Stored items
————————

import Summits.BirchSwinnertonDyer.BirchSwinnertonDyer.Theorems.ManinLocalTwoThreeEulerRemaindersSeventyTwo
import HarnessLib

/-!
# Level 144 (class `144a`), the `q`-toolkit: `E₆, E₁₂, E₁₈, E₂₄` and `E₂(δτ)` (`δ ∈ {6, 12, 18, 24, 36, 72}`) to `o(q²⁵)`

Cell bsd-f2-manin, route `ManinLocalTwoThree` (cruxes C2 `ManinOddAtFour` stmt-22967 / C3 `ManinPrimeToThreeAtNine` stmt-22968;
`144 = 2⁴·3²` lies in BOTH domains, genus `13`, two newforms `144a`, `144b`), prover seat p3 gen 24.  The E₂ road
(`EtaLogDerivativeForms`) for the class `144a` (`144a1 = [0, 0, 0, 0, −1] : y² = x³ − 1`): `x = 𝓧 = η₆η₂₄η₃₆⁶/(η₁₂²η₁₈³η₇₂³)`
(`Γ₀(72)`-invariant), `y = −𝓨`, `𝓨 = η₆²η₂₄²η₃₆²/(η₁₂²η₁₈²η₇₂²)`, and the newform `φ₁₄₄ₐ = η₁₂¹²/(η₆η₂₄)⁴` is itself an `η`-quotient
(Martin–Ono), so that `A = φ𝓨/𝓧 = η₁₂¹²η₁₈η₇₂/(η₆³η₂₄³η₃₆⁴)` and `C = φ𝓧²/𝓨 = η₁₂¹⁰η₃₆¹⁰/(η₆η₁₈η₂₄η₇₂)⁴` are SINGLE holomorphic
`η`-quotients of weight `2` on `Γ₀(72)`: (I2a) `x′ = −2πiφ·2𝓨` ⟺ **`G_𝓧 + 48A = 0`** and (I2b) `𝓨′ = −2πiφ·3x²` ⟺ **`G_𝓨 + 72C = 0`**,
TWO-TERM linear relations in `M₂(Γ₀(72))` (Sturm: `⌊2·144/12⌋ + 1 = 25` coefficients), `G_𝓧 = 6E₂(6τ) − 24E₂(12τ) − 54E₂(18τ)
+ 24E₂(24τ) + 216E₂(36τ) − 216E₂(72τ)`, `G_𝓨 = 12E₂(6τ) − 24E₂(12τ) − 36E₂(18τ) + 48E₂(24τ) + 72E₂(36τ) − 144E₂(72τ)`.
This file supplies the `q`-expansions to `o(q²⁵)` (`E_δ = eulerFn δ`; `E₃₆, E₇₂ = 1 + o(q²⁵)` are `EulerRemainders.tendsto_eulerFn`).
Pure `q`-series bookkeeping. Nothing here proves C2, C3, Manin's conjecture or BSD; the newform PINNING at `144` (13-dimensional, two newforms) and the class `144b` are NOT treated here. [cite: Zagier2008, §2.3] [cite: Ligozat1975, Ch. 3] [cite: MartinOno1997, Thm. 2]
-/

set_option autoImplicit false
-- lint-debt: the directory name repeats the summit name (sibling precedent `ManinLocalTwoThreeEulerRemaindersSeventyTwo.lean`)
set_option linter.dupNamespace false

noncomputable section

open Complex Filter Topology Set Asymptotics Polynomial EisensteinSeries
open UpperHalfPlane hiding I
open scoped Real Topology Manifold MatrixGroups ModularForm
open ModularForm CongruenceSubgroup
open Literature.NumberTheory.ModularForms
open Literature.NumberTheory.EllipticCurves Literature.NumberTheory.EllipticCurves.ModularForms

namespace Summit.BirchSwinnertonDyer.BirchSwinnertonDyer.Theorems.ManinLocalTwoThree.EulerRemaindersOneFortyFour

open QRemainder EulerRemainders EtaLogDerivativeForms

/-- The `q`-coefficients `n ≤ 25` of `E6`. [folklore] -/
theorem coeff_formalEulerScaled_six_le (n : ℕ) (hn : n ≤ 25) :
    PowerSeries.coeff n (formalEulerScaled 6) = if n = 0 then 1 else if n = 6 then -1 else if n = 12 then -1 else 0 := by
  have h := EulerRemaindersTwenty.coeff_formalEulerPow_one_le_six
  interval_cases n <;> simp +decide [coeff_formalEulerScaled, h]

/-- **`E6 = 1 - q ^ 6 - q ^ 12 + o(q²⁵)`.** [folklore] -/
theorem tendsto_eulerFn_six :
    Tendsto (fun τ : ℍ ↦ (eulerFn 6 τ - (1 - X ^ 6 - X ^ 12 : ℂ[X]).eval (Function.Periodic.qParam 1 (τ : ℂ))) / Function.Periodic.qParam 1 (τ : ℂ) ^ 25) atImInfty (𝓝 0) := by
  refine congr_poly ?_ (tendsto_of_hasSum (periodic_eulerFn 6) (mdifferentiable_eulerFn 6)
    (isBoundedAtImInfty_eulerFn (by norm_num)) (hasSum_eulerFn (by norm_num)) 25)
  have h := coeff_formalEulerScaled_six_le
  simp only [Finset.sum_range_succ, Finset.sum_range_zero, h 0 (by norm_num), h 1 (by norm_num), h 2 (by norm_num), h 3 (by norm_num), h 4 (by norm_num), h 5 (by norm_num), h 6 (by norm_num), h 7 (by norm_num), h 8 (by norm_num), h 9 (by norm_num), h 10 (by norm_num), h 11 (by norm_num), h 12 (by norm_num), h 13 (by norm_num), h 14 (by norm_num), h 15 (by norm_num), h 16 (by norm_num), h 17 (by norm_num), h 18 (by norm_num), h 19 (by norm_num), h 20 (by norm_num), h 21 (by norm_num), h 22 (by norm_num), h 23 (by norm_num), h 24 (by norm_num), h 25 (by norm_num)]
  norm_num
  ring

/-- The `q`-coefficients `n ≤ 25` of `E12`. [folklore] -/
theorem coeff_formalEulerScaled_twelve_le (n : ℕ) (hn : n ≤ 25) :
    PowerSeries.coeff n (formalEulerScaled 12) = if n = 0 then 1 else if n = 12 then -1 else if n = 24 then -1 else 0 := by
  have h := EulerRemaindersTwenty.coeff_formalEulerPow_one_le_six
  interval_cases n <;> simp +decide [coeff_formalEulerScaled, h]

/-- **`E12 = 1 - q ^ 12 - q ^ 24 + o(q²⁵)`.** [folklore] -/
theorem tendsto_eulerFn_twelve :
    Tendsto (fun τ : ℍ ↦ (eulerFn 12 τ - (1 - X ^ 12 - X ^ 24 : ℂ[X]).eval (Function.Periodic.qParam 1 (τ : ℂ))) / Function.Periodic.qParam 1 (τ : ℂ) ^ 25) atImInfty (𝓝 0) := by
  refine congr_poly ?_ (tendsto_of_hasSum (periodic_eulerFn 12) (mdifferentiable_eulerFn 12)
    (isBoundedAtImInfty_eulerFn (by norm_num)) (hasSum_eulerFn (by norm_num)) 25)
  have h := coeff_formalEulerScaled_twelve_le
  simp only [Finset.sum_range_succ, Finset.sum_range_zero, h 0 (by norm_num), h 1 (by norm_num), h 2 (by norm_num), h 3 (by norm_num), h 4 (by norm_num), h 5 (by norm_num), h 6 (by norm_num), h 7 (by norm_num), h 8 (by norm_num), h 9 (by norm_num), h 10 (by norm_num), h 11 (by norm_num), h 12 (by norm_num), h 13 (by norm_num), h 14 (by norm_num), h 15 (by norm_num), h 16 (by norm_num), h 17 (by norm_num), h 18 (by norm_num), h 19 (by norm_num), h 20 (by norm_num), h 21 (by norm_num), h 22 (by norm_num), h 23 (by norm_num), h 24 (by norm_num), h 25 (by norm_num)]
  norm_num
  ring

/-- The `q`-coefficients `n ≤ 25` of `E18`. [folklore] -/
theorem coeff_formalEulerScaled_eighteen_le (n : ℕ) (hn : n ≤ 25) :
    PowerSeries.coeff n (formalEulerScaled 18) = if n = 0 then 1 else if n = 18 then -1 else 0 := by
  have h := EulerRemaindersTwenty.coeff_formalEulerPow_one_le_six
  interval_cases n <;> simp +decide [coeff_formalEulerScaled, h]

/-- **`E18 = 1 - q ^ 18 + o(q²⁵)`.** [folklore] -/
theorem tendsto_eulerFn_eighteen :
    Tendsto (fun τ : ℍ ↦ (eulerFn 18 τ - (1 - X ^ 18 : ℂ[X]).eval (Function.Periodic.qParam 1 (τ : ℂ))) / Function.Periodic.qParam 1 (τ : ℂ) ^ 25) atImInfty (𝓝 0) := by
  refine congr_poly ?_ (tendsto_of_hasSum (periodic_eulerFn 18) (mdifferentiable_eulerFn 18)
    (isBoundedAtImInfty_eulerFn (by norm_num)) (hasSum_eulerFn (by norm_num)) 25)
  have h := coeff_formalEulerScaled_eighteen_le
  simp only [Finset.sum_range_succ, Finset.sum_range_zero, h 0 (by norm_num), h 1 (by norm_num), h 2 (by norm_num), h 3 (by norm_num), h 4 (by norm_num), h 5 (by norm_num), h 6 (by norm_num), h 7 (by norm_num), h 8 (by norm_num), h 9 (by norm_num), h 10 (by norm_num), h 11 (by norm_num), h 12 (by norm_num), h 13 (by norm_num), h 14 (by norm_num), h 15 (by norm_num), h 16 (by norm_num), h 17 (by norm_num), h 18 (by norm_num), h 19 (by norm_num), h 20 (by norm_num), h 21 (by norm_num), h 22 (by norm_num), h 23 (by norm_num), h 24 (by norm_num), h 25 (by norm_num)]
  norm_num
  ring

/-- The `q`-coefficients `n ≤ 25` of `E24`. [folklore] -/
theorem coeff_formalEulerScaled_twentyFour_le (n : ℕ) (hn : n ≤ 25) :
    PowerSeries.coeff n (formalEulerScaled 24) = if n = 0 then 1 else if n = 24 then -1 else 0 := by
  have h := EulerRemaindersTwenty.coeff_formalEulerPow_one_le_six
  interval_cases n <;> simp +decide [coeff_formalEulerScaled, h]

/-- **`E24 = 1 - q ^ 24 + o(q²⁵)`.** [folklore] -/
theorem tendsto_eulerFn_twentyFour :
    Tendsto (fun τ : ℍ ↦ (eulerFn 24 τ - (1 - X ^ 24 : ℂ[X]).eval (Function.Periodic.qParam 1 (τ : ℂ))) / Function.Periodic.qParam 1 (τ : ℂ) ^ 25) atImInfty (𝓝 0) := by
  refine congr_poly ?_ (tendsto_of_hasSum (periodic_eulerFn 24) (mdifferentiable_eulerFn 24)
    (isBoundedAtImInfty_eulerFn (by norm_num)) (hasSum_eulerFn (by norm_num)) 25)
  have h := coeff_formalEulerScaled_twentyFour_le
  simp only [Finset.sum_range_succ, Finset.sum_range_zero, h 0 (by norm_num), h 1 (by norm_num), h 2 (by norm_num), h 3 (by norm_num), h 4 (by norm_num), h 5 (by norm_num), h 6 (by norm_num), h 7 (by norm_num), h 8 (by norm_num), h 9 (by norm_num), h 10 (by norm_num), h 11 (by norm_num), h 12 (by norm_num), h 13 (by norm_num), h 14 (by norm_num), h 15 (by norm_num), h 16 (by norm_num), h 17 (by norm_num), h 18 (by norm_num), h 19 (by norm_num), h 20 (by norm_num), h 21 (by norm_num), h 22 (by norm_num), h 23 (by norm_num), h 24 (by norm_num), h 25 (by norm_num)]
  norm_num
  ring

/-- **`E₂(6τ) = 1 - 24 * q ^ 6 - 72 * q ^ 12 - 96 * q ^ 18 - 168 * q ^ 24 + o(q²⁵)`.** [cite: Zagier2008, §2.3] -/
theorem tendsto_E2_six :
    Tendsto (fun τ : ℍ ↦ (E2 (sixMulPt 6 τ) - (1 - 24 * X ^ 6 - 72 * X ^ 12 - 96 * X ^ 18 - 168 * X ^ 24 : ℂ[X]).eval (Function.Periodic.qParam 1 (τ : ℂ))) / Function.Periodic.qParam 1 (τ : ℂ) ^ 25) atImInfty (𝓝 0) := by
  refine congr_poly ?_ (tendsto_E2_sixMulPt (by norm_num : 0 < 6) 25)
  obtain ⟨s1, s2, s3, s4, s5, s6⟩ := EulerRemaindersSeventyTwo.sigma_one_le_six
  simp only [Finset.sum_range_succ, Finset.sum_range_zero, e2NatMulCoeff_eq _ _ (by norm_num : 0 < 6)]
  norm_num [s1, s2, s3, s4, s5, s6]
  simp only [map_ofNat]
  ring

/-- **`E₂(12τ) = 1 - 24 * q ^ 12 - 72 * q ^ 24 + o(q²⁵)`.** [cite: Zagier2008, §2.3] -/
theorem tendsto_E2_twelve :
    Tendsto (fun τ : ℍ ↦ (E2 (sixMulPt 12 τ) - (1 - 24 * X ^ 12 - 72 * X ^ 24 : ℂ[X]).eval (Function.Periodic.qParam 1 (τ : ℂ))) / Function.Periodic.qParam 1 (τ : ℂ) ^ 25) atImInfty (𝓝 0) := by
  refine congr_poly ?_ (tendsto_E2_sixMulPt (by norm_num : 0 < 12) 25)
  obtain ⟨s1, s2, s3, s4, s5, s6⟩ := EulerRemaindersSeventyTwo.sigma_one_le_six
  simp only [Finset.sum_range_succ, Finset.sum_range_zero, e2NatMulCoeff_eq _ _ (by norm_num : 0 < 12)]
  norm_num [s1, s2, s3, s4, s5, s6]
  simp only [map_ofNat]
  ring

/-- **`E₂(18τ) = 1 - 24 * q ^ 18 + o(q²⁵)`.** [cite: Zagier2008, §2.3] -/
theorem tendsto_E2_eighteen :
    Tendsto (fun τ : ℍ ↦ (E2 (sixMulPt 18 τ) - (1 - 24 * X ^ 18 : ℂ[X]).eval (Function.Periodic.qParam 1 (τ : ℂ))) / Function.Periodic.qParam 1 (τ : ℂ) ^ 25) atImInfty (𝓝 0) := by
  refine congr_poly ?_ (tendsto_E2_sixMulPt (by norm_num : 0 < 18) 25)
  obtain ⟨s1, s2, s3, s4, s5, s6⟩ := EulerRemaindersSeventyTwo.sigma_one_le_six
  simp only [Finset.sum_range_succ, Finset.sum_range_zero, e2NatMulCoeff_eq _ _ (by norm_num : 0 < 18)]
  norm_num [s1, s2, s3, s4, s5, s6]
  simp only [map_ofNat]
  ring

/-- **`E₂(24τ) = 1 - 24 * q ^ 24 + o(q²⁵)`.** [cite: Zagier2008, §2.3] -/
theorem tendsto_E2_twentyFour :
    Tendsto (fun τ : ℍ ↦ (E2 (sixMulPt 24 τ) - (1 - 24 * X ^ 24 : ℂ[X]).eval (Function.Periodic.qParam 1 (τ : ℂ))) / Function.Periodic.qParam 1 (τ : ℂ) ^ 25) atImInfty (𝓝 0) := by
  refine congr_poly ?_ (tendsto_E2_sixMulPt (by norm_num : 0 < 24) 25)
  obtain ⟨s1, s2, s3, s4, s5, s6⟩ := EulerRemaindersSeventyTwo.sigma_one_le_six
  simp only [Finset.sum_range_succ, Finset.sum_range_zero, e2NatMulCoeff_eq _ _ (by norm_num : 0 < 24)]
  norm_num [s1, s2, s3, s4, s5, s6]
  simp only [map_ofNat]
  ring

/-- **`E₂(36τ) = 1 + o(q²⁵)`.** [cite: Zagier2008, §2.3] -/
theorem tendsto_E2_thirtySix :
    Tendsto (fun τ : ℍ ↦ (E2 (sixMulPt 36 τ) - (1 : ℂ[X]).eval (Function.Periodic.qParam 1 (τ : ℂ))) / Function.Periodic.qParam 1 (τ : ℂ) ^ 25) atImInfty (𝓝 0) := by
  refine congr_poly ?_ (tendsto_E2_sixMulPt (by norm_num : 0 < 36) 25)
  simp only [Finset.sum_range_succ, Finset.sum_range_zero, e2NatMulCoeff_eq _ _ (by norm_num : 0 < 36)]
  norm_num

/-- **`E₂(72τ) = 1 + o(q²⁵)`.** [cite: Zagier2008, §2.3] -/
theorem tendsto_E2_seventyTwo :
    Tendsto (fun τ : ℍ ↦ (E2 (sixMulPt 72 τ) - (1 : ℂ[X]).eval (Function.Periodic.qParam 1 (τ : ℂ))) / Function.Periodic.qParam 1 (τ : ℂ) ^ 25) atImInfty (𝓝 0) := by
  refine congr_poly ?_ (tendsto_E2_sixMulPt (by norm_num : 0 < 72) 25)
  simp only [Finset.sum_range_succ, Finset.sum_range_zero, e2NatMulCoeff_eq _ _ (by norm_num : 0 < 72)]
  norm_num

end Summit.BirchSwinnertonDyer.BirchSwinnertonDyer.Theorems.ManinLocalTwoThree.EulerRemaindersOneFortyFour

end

————————

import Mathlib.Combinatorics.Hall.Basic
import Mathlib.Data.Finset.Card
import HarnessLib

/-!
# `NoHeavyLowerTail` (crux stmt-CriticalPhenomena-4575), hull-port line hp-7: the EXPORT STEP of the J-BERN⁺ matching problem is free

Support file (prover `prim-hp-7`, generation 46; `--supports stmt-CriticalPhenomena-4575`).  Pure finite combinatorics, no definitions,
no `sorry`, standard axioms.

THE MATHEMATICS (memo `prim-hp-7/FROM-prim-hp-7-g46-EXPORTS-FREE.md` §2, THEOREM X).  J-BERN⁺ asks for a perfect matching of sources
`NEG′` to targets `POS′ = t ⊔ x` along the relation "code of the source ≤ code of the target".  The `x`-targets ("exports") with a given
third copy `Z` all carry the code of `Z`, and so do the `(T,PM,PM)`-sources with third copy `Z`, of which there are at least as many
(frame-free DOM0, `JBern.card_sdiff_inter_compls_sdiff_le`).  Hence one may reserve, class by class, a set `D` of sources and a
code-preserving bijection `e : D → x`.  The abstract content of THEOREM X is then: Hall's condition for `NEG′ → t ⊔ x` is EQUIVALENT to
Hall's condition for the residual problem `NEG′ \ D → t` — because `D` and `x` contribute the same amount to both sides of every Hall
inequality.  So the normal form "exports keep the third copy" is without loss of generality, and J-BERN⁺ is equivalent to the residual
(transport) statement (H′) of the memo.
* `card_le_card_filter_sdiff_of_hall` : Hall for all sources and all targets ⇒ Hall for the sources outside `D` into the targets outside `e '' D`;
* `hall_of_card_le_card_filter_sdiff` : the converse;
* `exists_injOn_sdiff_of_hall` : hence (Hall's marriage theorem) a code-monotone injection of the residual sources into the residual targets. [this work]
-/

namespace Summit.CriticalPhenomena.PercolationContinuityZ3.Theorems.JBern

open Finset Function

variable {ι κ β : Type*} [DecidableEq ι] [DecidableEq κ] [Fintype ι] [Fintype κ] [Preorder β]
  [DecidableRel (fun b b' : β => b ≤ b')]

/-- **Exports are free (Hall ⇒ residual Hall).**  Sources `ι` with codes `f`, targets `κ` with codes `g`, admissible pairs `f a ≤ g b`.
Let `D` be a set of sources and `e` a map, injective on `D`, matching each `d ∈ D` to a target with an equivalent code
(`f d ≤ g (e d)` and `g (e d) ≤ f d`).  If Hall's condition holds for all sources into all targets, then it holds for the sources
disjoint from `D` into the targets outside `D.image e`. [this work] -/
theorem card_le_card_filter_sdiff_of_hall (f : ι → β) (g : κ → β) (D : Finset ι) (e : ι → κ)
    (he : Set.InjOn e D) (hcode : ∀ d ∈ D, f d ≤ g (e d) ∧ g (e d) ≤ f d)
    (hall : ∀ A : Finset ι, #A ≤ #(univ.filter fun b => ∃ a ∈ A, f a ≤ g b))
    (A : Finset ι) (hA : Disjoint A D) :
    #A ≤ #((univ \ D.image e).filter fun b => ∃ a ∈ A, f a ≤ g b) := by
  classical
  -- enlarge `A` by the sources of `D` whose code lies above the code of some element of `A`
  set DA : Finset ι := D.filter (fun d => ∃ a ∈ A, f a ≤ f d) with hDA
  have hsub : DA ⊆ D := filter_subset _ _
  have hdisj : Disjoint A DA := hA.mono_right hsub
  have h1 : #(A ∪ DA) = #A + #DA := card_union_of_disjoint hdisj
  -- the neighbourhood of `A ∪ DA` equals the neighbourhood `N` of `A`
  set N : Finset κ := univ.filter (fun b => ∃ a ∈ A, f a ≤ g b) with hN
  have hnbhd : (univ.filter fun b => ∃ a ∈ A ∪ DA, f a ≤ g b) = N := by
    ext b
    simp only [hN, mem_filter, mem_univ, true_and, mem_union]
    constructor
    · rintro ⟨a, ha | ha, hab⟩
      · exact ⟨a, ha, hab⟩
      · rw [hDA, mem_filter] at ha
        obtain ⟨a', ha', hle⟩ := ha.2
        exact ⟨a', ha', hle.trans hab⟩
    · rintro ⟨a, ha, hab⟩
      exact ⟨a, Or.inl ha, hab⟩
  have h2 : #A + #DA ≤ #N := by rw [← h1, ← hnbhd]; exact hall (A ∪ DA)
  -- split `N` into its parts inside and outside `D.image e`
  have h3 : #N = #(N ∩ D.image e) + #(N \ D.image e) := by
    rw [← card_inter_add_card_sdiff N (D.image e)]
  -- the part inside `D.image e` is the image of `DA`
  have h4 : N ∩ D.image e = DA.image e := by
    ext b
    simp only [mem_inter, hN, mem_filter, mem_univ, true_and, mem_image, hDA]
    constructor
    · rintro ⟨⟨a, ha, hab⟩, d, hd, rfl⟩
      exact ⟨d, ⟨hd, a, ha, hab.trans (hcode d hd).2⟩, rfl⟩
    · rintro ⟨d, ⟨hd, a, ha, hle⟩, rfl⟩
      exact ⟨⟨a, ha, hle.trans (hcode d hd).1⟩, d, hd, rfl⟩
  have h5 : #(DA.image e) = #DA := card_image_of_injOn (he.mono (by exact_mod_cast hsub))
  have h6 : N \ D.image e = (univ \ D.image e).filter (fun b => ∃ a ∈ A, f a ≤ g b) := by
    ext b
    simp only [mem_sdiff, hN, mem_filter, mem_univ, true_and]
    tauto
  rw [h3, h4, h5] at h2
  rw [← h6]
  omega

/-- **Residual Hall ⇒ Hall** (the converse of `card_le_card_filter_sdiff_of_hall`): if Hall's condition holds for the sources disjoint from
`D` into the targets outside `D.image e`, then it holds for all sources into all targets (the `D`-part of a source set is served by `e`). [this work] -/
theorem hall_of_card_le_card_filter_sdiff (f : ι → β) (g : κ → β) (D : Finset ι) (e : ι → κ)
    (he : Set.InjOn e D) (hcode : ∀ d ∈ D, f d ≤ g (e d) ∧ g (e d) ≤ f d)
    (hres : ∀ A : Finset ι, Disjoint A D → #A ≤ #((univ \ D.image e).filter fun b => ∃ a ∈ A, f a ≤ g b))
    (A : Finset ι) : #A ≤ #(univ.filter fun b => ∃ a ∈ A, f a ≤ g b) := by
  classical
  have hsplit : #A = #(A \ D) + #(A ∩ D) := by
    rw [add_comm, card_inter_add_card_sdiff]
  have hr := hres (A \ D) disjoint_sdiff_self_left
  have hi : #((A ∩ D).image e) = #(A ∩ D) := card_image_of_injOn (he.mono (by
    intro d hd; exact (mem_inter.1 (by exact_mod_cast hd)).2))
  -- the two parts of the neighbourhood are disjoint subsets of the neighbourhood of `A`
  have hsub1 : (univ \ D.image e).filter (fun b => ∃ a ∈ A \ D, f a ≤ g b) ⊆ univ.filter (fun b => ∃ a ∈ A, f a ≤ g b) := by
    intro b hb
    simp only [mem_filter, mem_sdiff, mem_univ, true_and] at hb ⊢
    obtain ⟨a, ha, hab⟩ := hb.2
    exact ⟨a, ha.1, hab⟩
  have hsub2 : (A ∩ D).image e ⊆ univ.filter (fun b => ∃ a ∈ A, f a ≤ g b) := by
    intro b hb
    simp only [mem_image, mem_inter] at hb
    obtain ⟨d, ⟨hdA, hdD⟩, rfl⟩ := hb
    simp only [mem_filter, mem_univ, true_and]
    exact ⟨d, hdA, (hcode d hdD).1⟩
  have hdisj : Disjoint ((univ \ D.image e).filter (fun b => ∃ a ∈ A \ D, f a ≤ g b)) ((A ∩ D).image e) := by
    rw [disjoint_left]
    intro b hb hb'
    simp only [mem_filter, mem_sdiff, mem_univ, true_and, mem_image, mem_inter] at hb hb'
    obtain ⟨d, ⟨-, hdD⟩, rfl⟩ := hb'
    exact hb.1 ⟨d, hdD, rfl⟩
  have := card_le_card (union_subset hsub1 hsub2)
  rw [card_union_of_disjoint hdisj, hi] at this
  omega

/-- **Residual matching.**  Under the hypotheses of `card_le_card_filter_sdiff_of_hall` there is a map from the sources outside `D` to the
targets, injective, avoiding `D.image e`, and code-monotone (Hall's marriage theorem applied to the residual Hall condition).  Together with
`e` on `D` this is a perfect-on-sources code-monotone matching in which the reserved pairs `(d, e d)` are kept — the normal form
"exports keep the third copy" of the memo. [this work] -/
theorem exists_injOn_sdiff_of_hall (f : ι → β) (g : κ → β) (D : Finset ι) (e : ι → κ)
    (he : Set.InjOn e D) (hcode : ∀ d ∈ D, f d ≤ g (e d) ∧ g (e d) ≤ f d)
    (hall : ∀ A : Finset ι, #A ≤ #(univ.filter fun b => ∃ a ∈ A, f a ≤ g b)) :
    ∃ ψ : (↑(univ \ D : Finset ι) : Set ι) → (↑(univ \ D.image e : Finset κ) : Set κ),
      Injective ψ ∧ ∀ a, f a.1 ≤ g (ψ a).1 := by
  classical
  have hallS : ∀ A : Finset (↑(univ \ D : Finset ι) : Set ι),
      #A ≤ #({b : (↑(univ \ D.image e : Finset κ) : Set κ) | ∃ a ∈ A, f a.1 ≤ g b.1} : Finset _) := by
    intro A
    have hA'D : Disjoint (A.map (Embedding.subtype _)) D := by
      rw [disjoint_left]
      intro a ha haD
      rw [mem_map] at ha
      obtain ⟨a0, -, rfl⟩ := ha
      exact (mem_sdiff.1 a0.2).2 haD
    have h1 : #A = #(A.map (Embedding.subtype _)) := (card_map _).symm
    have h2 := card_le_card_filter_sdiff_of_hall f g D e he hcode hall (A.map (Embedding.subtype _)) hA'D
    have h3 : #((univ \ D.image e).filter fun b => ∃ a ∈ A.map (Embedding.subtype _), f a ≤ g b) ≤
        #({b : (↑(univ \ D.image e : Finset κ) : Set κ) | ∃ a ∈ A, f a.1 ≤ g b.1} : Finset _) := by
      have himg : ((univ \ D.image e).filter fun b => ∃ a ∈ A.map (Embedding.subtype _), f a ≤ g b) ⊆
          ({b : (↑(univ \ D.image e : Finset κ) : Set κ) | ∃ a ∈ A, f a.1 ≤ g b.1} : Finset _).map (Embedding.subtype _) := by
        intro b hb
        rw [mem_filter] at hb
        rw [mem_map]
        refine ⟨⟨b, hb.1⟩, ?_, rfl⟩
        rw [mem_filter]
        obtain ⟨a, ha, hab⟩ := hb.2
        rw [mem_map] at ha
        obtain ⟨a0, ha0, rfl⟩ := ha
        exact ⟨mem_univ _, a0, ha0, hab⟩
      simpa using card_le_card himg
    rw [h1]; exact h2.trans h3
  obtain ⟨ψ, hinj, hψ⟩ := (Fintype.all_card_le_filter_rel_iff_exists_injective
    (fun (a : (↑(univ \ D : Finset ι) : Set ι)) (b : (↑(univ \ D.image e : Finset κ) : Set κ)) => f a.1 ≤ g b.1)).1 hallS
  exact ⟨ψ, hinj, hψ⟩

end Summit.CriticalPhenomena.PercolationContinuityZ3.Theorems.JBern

————————

-- Exercise --
Give back, exactly as written, the stretch from the line with "least as many" through the line with "it holds for the sources", and no other lines from the records above.

-- Solution for this exercise --
third copy `Z` all carry the code of `Z`, and so do the `(T,PM,PM)`-sources with third copy `Z`, of which there are at least as many
(frame-free DOM0, `JBern.card_sdiff_inter_compls_sdiff_le`).  Hence one may reserve, class by class, a set `D` of sources and a
code-preserving bijection `e : D → x`.  The abstract content of THEOREM X is then: Hall's condition for `NEG′ → t ⊔ x` is EQUIVALENT to
Hall's condition for the residual problem `NEG′ \ D → t` — because `D` and `x` contribute the same amount to both sides of every Hall
inequality.  So the normal form "exports keep the third copy" is without loss of generality, and J-BERN⁺ is equivalent to the residual
(transport) statement (H′) of the memo.
* `card_le_card_filter_sdiff_of_hall` : Hall for all sources and all targets ⇒ Hall for the sources outside `D` into the targets outside `e '' D`;
* `hall_of_card_le_card_filter_sdiff` : the converse;
* `exists_injOn_sdiff_of_hall` : hence (Hall's marriage theorem) a code-monotone injection of the residual sources into the residual targets. [this work]
-/

namespace Summit.CriticalPhenomena.PercolationContinuityZ3.Theorems.JBern

open Finset Function

variable {ι κ β : Type*} [DecidableEq ι] [DecidableEq κ] [Fintype ι] [Fintype κ] [Preorder β]
  [DecidableRel (fun b b' : β => b ≤ b')]

/-- **Exports are free (Hall ⇒ residual Hall).**  Sources `ι` with codes `f`, targets `κ` with codes `g`, admissible pairs `f a ≤ g b`.
Let `D` be a set of sources and `e` a map, injective on `D`, matching each `d ∈ D` to a target with an equivalent code
(`f d ≤ g (e d)` and `g (e d) ≤ f d`).  If Hall's condition holds for all sources into all targets, then it holds for the sources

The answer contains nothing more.